Heureusement, un contrepoint est fait avec le reportage qui suit, dédié à la consommation d’énergie, d’eau et de terres rares dans les centres de données. Alors, chance ou menace écologique ? Juxtaposition ne vaut pas explications…
Mardi soir
Deux reportages à nouveau, M6 a fait le choix de suivre le sujet, la démarche est intéressante ! Ce soir, on n’entend cependant plus parler des enjeux écologiques liés au développement de l’IA. Le premier sujet revient sur les investissements massifs concédés par l’UE, sur les enjeux de régulation, révélant des points de vue opposés entre l’Europe et les Etats-Unis. Le second exemplifie encore (!) l’usage de l’IA, dans le domaine policier cette fois. Là encore, pas question d’avoir une vision critique en se questionnant sur les risques potentiels qui pèsent sur les libertés individuelles dans une société de surveillance généralisée. Non, le reportage montre les preuves de l’utilité de l’IA pour la police scientifique, pour l’exploitation d’images vidéo ou pour élucider des cyber-arnaques…

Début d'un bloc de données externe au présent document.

import Mathlib
import HarnessLib
import Summits.ValiantsHypothesis.ValiantsHypothesis.Theses.MonotoneRestoration
import Literature.Computability.AlgebraicComplexity.ArithCircuit
import Literature.Computability.AlgebraicComplexity.ArithCircuitProofs
import Literature.Computability.AlgebraicComplexity.MonotoneStructure
import Literature.Computability.AlgebraicComplexity.PermanentIrreducible
import Literature.ModelTheory.FiniteModelTheory.CkEquiv
import Summits.ValiantsHypothesis.ValiantsHypothesis.Theorems.MonotoneRestorationMonotoneRestorationQPCosetCount
import Summits.ValiantsHypothesis.ValiantsHypothesis.Theorems.MonotoneRestorationMonotoneRestorationQPSymmetricLB
import Summits.ValiantsHypothesis.ValiantsHypothesis.Theorems.MonotoneRestorationMonotoneRestorationQPSupportSymmetrisation
import Summits.ValiantsHypothesis.ValiantsHypothesis.Theorems.MonotoneRestorationMonotoneRestorationQPSparseRegime
import Summits.ValiantsHypothesis.ValiantsHypothesis.Theorems.MonotoneRestorationMonotoneRestorationQPBeta
import Literature.Computability.AlgebraicComplexity.SymmetricArithCircuit
import Literature.Computability.AlgebraicComplexity.DawarWilsenach2025Proofs
import Literature.GroupTheory.PermutationGroups.SmallIndexSubgroups
import Summits.ValiantsHypothesis.ValiantsHypothesis.Theorems.MonotoneRestorationQP.Negative.LoadBearing
import Summits.ValiantsHypothesis.ValiantsHypothesis.Theorems.MonotoneRestorationMonotoneRestorationQPPermSupportCount

/-! # TTRL-lite variant V14592 of `MonotoneRestorationQP` / `stub_symmetricMonotone_choose_le_card` (stmt-ValiantsHypothesis-15886)

Machine-generated helper (proved); move `specialise`, op `fix_nat:n=2`: fix n := 2.
See docs/architecture/ttrl-lite.md. -/

namespace Summit.ValiantsHypothesis.ValiantsHypothesis.Theorems

open Summit.ValiantsHypothesis.ValiantsHypothesis.Theses.MonotoneRestoration
open Literature.Computability.AlgebraicComplexity

/-- TTRL-lite variant V14592 (specialise `fix_nat:n=2`) of `stub_symmetricMonotone_choose_le_card` (stmt-ValiantsHypothesis-15886); machine-found, kernel-checked. -/
theorem stub_symmetricMonotone_choose_le_card_var14592 :
    ∀ (G : Type) [Fintype G] (C : LabelledArithCircuit NNReal (Fin 2 × Fin 2) Unit G) (hC : C.IsSymmetric (Equiv.Perm (Fin 2))) (d k : ℕ) (hhom : (C.eval (C.output ())).IsHomogeneous d) (h0 : C.eval (C.output ()) ≠ 0) (hrow : ∀ m ∈ (C.eval (C.output ())).support, ∀ i : Fin 2, rowDegrees m i ≤ 1) (hn : 8 < 2) (hk : 2 ≤ k) (h4k : 4 * k ≤ 2) (hkd : k * k ≤ d) (hdk : d + k + 9 ≤ 2), (2).choose k ≤ Fintype.card G := by
  intros
  omega

end Summit.ValiantsHypothesis.ValiantsHypothesis.Theorems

À noter que ce JT s’est terminé par un long entretien avec Yann Arthus-Bertrand, dont le film “Nature, pour une réconciliation” (co-écrit avec Anne-Sophie Novel), était révélé le soir même sur M6. L’entretien, très centré sur des aspects émotionnels, aurait pu être l’occasion de se questionner sur l’explosion des usages de l’IA, sur la place qu’on lui accorde dans nos vies, dans nos systèmes de production/de consommation… Dommage.
Mercredi soir
Le sommet de deux jours s’est clos la veille, et M6 propose un nouveau reportage, contrairement à TF1 et France 2. Bravo ! On y parle des IA génératives qui polluent… les plateformes musicales ! Désolé pour l’ascenseur émotionnel. Nous aussi on y a cru un instant. Ceci dit le sujet n’est pas inintéressant : il s’agit de “contamination”, par des contenus générés par IA, des albums produits par des artistes de chair et d’os et nécessitant une visibilité pour vivre de leur art. Il s’agit aussi du pillage, par l’IA, des droits d’auteurs dont jouissent ces créateurs. Mais, las… Encore une fois il ne sera pas question d’écologie dans ce reportage.